• _THE TASK_: Search the material for lines containing the word "klTowerIncr", and copy each one.

• _INFORMATION SUPPLIED_:
━━━━━━━━

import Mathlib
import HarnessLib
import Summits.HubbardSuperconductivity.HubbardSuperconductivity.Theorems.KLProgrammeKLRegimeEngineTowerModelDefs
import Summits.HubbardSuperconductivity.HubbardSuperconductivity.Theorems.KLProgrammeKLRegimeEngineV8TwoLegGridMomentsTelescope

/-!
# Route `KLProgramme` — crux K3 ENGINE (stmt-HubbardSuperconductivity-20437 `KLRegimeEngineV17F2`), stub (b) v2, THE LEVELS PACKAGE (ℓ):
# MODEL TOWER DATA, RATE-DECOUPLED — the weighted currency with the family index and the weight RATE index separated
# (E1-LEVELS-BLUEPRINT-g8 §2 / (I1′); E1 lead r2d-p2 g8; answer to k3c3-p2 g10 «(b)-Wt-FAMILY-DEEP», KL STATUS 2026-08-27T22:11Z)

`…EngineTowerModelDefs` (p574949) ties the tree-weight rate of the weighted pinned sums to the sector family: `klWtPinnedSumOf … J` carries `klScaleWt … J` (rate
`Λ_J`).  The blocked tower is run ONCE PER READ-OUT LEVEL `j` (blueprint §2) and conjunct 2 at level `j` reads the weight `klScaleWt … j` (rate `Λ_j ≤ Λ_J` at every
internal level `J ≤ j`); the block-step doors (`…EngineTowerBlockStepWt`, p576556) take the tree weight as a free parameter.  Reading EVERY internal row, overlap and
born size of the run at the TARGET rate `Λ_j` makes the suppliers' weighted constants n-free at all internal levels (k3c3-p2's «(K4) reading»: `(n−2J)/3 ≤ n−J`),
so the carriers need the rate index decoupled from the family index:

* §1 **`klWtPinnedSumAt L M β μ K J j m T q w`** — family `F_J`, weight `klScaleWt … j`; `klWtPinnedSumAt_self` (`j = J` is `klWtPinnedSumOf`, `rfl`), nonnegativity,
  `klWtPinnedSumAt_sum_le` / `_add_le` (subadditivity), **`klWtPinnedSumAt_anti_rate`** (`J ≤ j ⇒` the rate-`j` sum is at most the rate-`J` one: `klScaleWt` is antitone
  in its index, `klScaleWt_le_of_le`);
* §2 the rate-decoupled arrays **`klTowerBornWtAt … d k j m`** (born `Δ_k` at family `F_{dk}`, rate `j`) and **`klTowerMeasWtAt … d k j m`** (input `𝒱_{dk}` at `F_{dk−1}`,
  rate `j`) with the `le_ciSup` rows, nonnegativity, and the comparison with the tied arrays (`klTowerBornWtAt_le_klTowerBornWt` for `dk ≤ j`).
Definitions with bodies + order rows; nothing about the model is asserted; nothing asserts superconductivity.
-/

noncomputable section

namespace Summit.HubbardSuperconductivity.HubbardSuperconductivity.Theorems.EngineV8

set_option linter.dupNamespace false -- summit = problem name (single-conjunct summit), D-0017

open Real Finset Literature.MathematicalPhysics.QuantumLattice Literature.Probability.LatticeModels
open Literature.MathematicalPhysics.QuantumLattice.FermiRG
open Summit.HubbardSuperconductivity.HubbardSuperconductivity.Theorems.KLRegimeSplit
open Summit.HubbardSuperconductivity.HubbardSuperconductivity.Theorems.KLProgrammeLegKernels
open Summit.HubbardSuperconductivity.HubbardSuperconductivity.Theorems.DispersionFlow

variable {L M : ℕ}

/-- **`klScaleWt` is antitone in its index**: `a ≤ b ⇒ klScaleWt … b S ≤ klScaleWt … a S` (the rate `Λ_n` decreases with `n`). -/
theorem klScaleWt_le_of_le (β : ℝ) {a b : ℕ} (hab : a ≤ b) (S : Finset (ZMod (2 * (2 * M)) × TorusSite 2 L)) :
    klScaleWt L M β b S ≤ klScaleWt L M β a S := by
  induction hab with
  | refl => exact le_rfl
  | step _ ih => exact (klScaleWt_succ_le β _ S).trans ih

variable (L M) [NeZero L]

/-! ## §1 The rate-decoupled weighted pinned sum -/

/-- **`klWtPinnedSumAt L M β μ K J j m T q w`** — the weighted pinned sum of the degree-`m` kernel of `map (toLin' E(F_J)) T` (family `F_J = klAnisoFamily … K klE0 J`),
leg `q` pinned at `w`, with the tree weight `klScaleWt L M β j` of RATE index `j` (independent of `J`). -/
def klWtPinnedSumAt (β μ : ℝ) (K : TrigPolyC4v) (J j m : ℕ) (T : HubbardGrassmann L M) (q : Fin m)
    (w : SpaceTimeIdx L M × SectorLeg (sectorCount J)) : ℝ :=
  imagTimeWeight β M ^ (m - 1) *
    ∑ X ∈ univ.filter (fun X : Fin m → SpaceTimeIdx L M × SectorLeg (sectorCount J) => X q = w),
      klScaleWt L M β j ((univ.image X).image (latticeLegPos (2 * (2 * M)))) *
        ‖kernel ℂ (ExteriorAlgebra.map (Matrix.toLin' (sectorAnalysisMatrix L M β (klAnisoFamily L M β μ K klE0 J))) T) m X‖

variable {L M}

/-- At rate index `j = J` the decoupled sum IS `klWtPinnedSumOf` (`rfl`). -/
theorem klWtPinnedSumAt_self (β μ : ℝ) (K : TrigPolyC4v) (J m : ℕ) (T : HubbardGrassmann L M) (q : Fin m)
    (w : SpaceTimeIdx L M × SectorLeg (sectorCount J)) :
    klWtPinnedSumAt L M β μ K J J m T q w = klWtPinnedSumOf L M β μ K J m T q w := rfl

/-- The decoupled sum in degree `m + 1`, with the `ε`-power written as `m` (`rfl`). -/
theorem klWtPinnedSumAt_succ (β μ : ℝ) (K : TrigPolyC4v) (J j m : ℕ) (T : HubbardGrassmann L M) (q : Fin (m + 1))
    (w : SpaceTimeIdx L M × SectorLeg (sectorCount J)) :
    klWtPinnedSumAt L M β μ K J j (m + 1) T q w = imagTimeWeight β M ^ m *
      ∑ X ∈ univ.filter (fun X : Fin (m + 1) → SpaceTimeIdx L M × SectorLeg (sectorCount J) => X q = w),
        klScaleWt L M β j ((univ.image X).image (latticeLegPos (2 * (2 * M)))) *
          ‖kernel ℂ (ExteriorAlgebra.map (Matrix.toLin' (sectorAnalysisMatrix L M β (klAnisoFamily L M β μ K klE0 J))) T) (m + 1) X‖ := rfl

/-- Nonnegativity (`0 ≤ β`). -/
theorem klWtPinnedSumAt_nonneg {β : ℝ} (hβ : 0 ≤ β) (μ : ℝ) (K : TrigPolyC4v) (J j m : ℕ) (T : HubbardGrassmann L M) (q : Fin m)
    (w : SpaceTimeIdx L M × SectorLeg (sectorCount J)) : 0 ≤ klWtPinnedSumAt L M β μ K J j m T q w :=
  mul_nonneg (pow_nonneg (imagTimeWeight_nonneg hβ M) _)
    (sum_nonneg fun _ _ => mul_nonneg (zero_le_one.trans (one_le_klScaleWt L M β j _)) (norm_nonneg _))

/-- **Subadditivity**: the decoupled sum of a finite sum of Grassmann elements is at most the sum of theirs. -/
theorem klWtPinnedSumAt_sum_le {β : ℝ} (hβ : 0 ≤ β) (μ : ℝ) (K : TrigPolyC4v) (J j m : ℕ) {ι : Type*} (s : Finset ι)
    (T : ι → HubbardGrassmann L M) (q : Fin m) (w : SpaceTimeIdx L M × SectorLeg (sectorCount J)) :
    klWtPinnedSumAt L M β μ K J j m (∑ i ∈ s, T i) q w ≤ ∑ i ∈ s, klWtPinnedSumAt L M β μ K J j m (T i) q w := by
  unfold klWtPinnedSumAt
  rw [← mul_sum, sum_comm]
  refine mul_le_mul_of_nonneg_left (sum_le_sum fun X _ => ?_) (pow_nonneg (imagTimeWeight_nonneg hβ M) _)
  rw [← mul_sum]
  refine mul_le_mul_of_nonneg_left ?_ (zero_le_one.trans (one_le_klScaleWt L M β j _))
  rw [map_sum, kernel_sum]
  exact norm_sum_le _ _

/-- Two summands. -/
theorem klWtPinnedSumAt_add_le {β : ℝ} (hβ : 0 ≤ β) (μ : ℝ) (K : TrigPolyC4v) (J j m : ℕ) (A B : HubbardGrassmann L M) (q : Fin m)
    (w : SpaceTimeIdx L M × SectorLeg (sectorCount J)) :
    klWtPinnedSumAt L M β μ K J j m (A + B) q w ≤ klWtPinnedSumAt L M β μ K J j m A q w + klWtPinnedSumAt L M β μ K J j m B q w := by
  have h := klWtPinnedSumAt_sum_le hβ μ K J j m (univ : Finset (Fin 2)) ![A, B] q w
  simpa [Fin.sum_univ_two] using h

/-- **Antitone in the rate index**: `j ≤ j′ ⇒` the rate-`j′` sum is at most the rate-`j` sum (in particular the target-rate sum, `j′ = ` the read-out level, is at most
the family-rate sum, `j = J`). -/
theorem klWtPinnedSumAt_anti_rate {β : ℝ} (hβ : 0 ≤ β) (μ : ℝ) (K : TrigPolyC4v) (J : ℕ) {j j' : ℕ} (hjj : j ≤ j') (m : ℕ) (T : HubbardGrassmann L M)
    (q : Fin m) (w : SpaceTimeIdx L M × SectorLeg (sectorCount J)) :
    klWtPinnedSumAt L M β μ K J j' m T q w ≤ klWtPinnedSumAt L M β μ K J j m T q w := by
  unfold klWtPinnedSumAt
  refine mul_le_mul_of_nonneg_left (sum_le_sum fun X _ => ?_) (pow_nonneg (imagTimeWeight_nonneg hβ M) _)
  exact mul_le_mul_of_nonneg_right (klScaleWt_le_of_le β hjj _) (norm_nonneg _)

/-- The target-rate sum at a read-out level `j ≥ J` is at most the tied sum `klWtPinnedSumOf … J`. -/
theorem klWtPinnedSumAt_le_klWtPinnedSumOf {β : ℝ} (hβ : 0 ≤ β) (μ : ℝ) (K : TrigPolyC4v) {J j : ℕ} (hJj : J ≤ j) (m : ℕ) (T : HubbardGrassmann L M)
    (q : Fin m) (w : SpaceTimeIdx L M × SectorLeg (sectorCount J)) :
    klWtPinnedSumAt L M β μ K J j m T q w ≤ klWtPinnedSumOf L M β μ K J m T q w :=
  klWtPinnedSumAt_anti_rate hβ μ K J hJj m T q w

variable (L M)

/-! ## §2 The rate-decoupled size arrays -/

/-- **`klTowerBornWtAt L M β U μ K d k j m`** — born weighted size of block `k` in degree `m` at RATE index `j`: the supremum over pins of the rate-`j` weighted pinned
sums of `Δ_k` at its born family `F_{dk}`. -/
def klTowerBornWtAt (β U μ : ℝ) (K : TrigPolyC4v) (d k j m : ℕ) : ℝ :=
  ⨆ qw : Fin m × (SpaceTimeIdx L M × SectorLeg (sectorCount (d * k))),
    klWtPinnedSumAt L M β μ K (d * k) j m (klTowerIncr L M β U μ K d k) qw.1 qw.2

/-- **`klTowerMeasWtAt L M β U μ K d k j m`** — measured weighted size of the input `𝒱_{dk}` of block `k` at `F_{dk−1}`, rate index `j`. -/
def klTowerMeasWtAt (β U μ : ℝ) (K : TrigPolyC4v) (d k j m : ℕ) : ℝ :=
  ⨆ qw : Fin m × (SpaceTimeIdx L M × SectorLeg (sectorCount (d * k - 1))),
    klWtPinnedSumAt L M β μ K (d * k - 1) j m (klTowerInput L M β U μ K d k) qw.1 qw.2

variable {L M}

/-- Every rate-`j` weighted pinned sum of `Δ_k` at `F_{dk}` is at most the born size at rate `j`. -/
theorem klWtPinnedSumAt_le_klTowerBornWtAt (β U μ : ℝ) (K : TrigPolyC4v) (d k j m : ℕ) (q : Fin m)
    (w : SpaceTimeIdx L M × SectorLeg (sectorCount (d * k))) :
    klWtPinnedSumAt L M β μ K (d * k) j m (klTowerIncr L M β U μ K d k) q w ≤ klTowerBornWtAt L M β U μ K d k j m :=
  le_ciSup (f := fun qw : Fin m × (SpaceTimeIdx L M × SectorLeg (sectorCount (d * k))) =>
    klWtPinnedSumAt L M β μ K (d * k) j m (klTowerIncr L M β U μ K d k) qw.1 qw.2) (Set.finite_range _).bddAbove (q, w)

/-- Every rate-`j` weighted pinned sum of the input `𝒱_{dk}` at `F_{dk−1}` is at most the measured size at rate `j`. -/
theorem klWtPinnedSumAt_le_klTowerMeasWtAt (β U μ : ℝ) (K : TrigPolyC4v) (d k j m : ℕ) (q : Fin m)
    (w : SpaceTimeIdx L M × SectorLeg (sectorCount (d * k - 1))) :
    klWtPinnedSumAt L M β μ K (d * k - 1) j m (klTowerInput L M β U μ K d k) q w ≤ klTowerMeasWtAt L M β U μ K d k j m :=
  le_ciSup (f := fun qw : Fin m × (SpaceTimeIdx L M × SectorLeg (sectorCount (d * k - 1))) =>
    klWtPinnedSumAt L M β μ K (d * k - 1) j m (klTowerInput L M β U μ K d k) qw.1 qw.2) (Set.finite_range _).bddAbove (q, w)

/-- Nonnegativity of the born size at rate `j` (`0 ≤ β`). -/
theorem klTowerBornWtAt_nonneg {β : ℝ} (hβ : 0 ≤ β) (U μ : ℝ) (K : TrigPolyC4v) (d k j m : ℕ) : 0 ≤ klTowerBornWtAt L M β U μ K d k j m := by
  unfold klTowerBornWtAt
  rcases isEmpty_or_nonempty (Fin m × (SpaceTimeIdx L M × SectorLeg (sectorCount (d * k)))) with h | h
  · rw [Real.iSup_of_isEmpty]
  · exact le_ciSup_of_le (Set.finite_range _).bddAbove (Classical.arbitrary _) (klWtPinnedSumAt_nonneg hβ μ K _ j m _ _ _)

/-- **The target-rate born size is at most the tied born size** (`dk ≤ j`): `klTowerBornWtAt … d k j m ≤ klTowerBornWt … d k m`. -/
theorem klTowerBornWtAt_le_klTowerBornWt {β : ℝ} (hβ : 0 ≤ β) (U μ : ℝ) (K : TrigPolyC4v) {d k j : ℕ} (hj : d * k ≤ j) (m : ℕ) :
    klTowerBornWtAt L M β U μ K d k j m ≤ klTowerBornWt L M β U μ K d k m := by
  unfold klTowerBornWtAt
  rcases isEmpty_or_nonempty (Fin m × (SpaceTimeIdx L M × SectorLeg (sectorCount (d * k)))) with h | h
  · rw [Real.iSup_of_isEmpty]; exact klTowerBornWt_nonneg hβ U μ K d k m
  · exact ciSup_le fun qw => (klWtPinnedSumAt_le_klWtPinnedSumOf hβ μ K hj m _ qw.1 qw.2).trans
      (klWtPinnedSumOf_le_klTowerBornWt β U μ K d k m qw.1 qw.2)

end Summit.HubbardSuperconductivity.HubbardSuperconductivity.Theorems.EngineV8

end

━━━━━━━━

• _RESPONSE_:
    klWtPinnedSumAt L M β μ K (d * k) j m (klTowerIncr L M β U μ K d k) qw.1 qw.2
    klWtPinnedSumAt L M β μ K (d * k) j m (klTowerIncr L M β U μ K d k) q w ≤ klTowerBornWtAt L M β U μ K d k j m :=
    klWtPinnedSumAt L M β μ K (d * k) j m (klTowerIncr L M β U μ K d k) qw.1 qw.2) (Set.finite_range _).bddAbove (q, w)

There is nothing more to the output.